Se veía venir desde hace tiempo. El rumbo que Turquía ha tomado, de la mano de un presidente cada vez menos preocupado por mantener las formas democráticas y cada vez más inspirado por un neootomanismo desaforado, está metiendo al país en un callejón de muy difícil salida. En un claro contraste con la fórmula de “cero problemas con los vecinos”, que propugnaba hace una década el entonces ministro de exteriores, Ahmet Davutoğlu, hoy el cambio de rumbo propiciado por Recep Tayyip Erdoğan ha derivado en un cúmulo de tensiones ya no solo con sus adversarios regionales, sino incluso con sus aliados tradicionales.
Buena muestra de esto último ha sido la reunión virtual de los ministros de exteriores de la OTAN celebrada el pasado día 1. En principio, el tema estrella del encuentro era la presentación del documento que debe servir de guía a la OTAN para encarar la próxima década, pero en la práctica el foco principal del debate se centró en el intercambio de acusaciones, con Turquía como blanco predilecto. Así, el secretario de Estado estadounidense, Mike Pompeo, abroncó abiertamente a su colega turco, Mevlüt Çavuşoğlu, por elevar la tensión con otros aliados en el Mediterráneo oriental, y por la compra de los sistemas antiaéreos rusos S-400, amenazando abiertamente con sanciones si llegan a ser activados. Y aunque la respuesta turca –criticando a Washington por animar al resto de los aliados a sumarse al castigo a Ankara, por rechazar la venta de sistemas Patriot y por apoyar a grupos terroristas en Siria– trató de volcar la responsabilidad sobre quien lo señalaba con el dedo acusador, el hecho más claro es que Ankara no encontró un solo apoyo entre sus 29 aliados en la Alianza. No sorprende, en ese contexto, que la petición turca de que la OTAN se implique en la resolución del conflicto libio no haya sido atendida en modo alguno.

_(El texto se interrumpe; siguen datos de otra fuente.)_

import Summits.BirchSwinnertonDyer.Rank1Residual.X12.RamifiedSelmerCardRoute
import HarnessLib

/-!
# O11 at `p = 7`, ROUTE U (the UNIT CASE): typed inputs and PROVED consumers — `BSD(E,7)`, hence
# FULL BSD, for a 𝒞₇ member from (U-D) `#Sel⁷(E/ℚ) ∣ 7` and (U-A) `ord₇ #Ш_an(E) = 0`

HONEST FRAMING (cell `bsd-cm`, run/shared/lean/pub/bsd-cm/, verbatim): the programme isolates, for
CM elliptic curves over `ℚ` of analytic rank `≤ 1`, classes on which the FULL BSD formula is
reduced — strictly by PUBLISHED theorems entering as named-fact binders — to ONE local problem at
ONE prime, and then TYPES that residual problem. This file (seat `bsd-cm-ram`, generation 2) types
the two per-curve inputs of ROUTE U of the seat's memo `HOME/bsd-cm-ram/ROUTE-U.md` (frozen
2026-08-25) and PROVES their consumers. NOTHING is asserted about any curve; no label moves; the
O11 CONSTRUCTION (the ramified Perrin-Riou/BDP formula (★_an), file `RamifiedStrictDescent.lean`)
is untouched — Route U is the UNIT CASE only (generator not `7`-divisible in `E(ℚ₇)`, `7 ∤ #Ш`).

## Route U in one paragraph (memo §0–§6)

`E_D = 49a1^{(D)}` (CM by `ℤ[(1+√−7)/2]`, `D < 0` odd fundamental, `7 ∤ D`), `K'' = ℚ(√d'')` an
auxiliary imaginary quadratic field in which `7` and every prime of `D` SPLIT (`d''` odd `< −4`,
`(d'', 7D) = 1`). The `ℚ`-rational `7`-isogeny `E_D → E_D^{(−7)}` makes `7` an EISENSTEIN prime:
`E_D[7]^{ss} ≅ 𝔽₇(ω²χ_D) ⊕ 𝔽₇(ω⁵χ_D)`. Put `β₁ = B_{1,ω⁴χ_D}`, `β₂ = B_{1,ωχ_Dχ_{d''}}` (generalised
Bernoulli numbers, `ω` the mod-`7` Teichmüller character). THEOREM U (memo §2, a PAPER theorem of the
memo until refereed): if `7 ∤ β₁β₂` then (U-D) `Sel⁷(E_D/ℚ) ≅ ℤ/7` [the `7`-isogeny descent of
memo §4: Kummer count over `ℚ(μ₇,√D)`, Stickelberger's theorem for the odd piece `ω²χ_D` — whose
annihilator is exactly `β₁` —, Leopoldt's reflection for the even piece, Schaefer–Stoll; cell b2b's
x1b memo EISENSTEIN-DESCENT.md re-derived and completed] and (U-A) `ord₇ #Ш_an(E_D) = 0` [Kriz–Li,
Forum Math. Sigma 7 (2019) e15, Thm. 7.1 (= arXiv:1609.06687 Thm. 2.1: the `7`-adic logarithm of the
Heegner point `P_{K''}` is a unit in the differential `ω_f = ω_Néron/c_Φ`; all hypotheses of Thm. 7.1
are vacuous here because both isogeny characters are ramified at `7` and at the primes of `D`; the
additive-`p` case is the one Kriz–Li use for their Thm. 1.23) + Gross–Zagier WITH the constant `c_Φ`
of the parametrisation (tree `gross_zagier`, bookkeeping of `X11b.bsdp_of_indexIdentityAt`) + the
rank-`0` theorem for the twist `E_D^{(Dd'')}` (tree `bsdTriple_of_hasCM_of_L_one_ne_zero`) + the
descent for the twist (annihilator `β₂`) and for the generator level `n(D) = 0`; the constant `c_Φ`
CANCELS: `ord₇ #Ш_an(E_D) = 2(ord₇ c_Φ − n) − 2·ord₇ c_Φ − ord₇ #Ш(E_D^{(Dd'')}) = 0`]. This file:
(U-D) ∧ (U-A) ⇒ `BSDp E 7` (the tree's per-pair certificate shape
`X12.bsdp_of_classX12_of_card_selmerGroup_dvd`, composed by name); on 𝒞₇ this is full BSD by
`ClassCSeven.forall_bsdp_iff_bsdp_seven` (p396430; sequel file). Numerics (kit j237665, pre-registered
HOME/bsd-cm-ram/PREREG-U1.md): `7 ∤ β₁β₂` holds, with an explicit `d''`, for ALL 54 members of 𝒞₇
with `|D| ≤ 1500` whose generator has `7`-level `0`, and `7 ∣ β₁` for all 15 members with positive
level (P-ram-U1 PASS 15/15) — evidence, nothing booked.

## Contents

* `RouteU.SelmerSevenBound W` — (U-D): `#Sel⁷(E/ℚ) ∣ 7` (a PREDICATE on `W`; nothing asserted).
* `RouteU.ShaAnSevenUnit W` — (U-A): `#Ш_an(E) = q ∈ ℚ` with `ord₇ q = 0` (a PREDICATE).
* `RouteU.bsdp_seven` — (U-D) ∧ (U-A) at a CM curve with `d_K = −7` and `r_an = 1` ⇒ `BSDp W 7`
  (GZK binder `hGZK`); `RouteU.missingPPartAt_seven` — the typed residue `Typed.MissingPPartAt W 7`.
  The 𝒞₇ corollary ((U-D) ∧ (U-A) ⇒ FULL BSD via `ClassCSeven.forall_bsdp_iff_bsdp_seven`, p396430)
  is the sequel file `RouteUSevenFullBSD.lean`.

OWED (memo §10 K-c): the named fact `KrizLi2019.thm71_…` in the currency of the tree's
`KrizLi2019.thm116_padicLogHeegner_congruence`, the elementary `mod 49` form of `7 ∤ β₁β₂`, and a
Manin-carrying variant of `X11b.bsdp_of_indexIdentityAt`; with them (U-A) becomes a kernel theorem
from (U-D)-type inputs. References: [KrizLi2019] Thm. 7.1, Rem. 1.21, Thm. 1.23/10.10, §10.3;
[GrossZagier1986] V.§2; [Washington1997] Thms. 6.10, 10.9; [SchaeferStoll2004] Lemma 6.1;
[Rubin1991MainConj] Thm. 11.1; [BurungaleFlach2024] Cor. 2; [Miller2011LMS] Def. 1.1;
Česnavičius–Neururer–Saha (JEMS; arXiv:1911.09446) Thm. 1.2 (Manin constant vs modular degree).
-/

noncomputable section

open scoped Classical

open WeierstrassCurve Literature.NumberTheory.EllipticCurves
  Literature.NumberTheory.EllipticCurves.Rank1Residual
  Literature.NumberTheory.EllipticCurves.Rank1Residual.Typed

namespace Summit.BirchSwinnertonDyer.Rank1Residual.X12.O11.RouteU

variable (W : WeierstrassCurve ℚ) [W.IsElliptic]

/-- **(U-D) — the descent input of Route U at `7`:** `#Sel⁷(E/ℚ) ∣ 7`, i.e. `dim_𝔽₇ Sel⁷(E/ℚ) ≤ 1`
(the `7`-Selmer group is finite of order `1` or `7`). For `E = 49a1^{(D)}` it is PROVED ON PAPER
(memo ROUTE-U §4, Prop. D(a): Kummer count over `ℚ(μ₇,√D)`, Stickelberger, Leopoldt reflection,
Schaefer–Stoll) under `7 ∤ β₁(D) = B_{1,ω⁴χ_D}`; it is also cell b2b's per-pair Eisenstein-descent
certificate line (`X12/RamifiedSelmerCardRoute.lean`). A predicate; nothing asserted.
[cite: KrizLi2019, §10.3 (shape of the 3-descent at an additive Eisenstein prime)]
[cite: SchaeferStoll2004, Lemma 6.1] -/
@[conjecture] def SelmerSevenBound : Prop :=
  Nat.card (W.selmerGroup (7 : ℤ)) ∣ 7

/-- **(U-A) — the analytic input of Route U at `7`:** Miller's analytic order of `Ш` is a rational
number of `7`-adic valuation `0`: `#Ш_an(E) = q ∈ ℚ`, `ord₇ q = 0`. For `E = 49a1^{(D)}` it is PROVED
ON PAPER (memo ROUTE-U §3, §5, §6) under `7 ∤ β₁(D)·β₂(D,d'')` from Kriz–Li 2019 Thm. 7.1 (the
`7`-adic logarithm of the Heegner point over the auxiliary field `K''` is a unit in `ω_f`),
Gross–Zagier with the parametrisation constant carried (it cancels), the rank-`0` theorem for the
`K''`-twist and the descent of §4 (twist and generator level); IN THE KERNEL, granted the named facts
`gross_zagier`/`kolyvagin`/GZK/modularity and a Heegner datum, it is the output of the seat's
`O11.bsdp_of_heegnerIndexVal_eq_maninVal` (file `X12/O11/HeegnerIndexManinDescent.lean`) from the
finer inputs `ord₇[E(K''):ℤP] = ord₇ c`, `7 ∤ ∏c_ℓ`, `7 ∤ #Ш(E)`, `7 ∤ #Ш(E^{d''})`. A predicate;
nothing asserted.
[cite: KrizLi2019, Thm. 7.1 and Rem. 1.21] [cite: GrossZagier1986, V.§2] [cite: Miller2011LMS, §1] -/
@[conjecture] def ShaAnSevenUnit : Prop :=
  ∃ q : ℚ, shaAn W = (q : ℂ) ∧ padicValRat 7 q = 0

/-- `7` is prime. [folklore] -/
instance fact_prime_seven : Fact (Nat.Prime 7) := ⟨by norm_num⟩

/-- **ROUTE U ⇒ `BSD(E,7)`.** For a CM curve `W/ℚ` with CM field `ℚ(√−7)` (`d_K = −7`, so `7` is the
ramified prime: an X12 pair, `E[7]` reducible) and `ord_{s=1} L(E,s) = 1`: the inputs (U-D)
`#Sel⁷(E/ℚ) ∣ 7` and (U-A) `ord₇ #Ш_an = 0` give Miller's `BSD(E,7)` — by the tree's per-pair
certificate shape `X12.bsdp_of_classX12_of_card_selmerGroup_dvd` (GZK `hGZK`: rank `1`, `Ш` finite;
`#Sel⁷ = 7` forces `Ш(E/ℚ)[7] = 0`). For `W = 49a1^{(D)}` both inputs follow ON PAPER from
`7 ∤ β₁(D)β₂(D,d'')` (Theorem U of the memo). [cite: Miller2011LMS, §1 and Def. 1.1]
[cite: KrizLi2019, Thm. 7.1 and Rem. 1.21] -/
theorem bsdp_seven (hGZK : rank_eq_analyticRank_of_analyticRank_le_one) (hcm : W.HasCM)
    (hK : cmFieldDiscrOfJ W.j = -7) (hr : W.analyticRank = 1)
    (hD : SelmerSevenBound W) (hA : ShaAnSevenUnit W) : BSDp W 7 := by
  obtain ⟨q, hq, hv⟩ := hA
  have hram : CMRamified W 7 := by rw [CMRamified, hK]; norm_num
  have hX : ClassX12 W 7 := ⟨hcm, hr, Or.inr (Or.inr (Or.inl hram))⟩
  exact bsdp_of_classX12_of_card_selmerGroup_dvd hGZK W 7 hX hq hv hD

/-- … and the cell's typed residue at `7`, `Typed.MissingPPartAt W 7` (`#Ш_an ∈ ℚ` with
`ord₇ #Ш_an = ord₇ #Ш(E/ℚ)`), holds at such a curve (`BSD(E,7)` ⇒ `MissingPPartAt`, `Ш` finite by
GZK). The 𝒞₇ corollary (full BSD via `ClassCSeven.forall_bsdp_iff_bsdp_seven`, p396430) is filed
separately (`RouteUSevenFullBSD.lean`). [cite: Miller2011LMS, Def. 1.1] -/
theorem missingPPartAt_seven (hGZK : rank_eq_analyticRank_of_analyticRank_le_one) (hcm : W.HasCM)
    (hK : cmFieldDiscrOfJ W.j = -7) (hr : W.analyticRank = 1)
    (hD : SelmerSevenBound W) (hA : ShaAnSevenUnit W) : Typed.MissingPPartAt W 7 := by
  haveI : Finite W.sha := (hGZK W (by rw [hr])).2
  exact missingPPartAt_of_bsdp W 7 (bsdp_seven W hGZK hcm hK hr hD hA)

end Summit.BirchSwinnertonDyer.Rank1Residual.X12.O11.RouteU

end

Para tensar aún más la cuerda, el Senado estadounidense aprobó el pasado día 3 el presupuesto de defensa para el próximo año fiscal (por un total de 750.500 millones de dólares), dejando activada una carga de profundidad de imprevisibles consecuencias. El texto considera que la compra turca de los S-400 rusos, recibidos en julio de 2019, constituye una decisión que cae bajo la sección 231 de la CAATSA (Ley para Contrarrestar a los Adversarios de EEUU a través de Sanciones, en vigor desde agosto de 2017, diseñada inicialmente para sancionar a Rusia, Irán y Corea del Norte por sus ventas de armas a terceros). Aunque esa misma norma podría usarse para castigar a Egipto por comprar material militar ruso, es obvio que Washington puede usarla a discreción contra quien desee, y hasta ahora Donald Trump no ha tenido reparos en manifestarse en contra de su aplicación cuando ha podido afectar a algunos de sus interlocutores preferidos. Queda por ver qué hará Joe Biden a partir del próximo 20 de enero.
Algo similar ocurre en el marco de la Unión Europea (UE). Ya no solo se trata de la ralentización, hasta su hibernación, de la negociación para la adhesión de Turquía al club comunitario, sino que se hace cada vez más probable la aplicación de sanciones a Ankara. En esa dirección apunta el resultado de la reunión de ministros de asuntos exteriores de la UE del pasado día 7, a la espera de una decisión final en el Consejo Europeo previsto para el próximo día 10. El deterioro de las relaciones con Ankara, con la controversia sobre la explotación de posibles yacimientos submarinos de hidrocarburos en zonas disputadas del Mediterráneo oriental, parece haber convencido incluso a Alemania –mediador informal desde hace tiempo entre Atenas, Nicosia y Ankara– de la necesidad de aplicar sanciones, tal y como ya demandaron formalmente el pasado 26 de noviembre Francia y el Parlamento Europeo.
Es obvio que Turquía no puede ser excluida del Mediterráneo oriental- donde cuenta con más kilómetros de costa que cualquier otro país ribereño. Pero también parece claro que la huida hacia adelante en la que se ha metido Erdoğan –con una grave crisis económica interna y un aventurerismo exterior que excede sus propias capacidades, desde Siria a Irak y Libia, pasando por el Alto Karabaj– no parece estar rindiéndole muchos beneficios.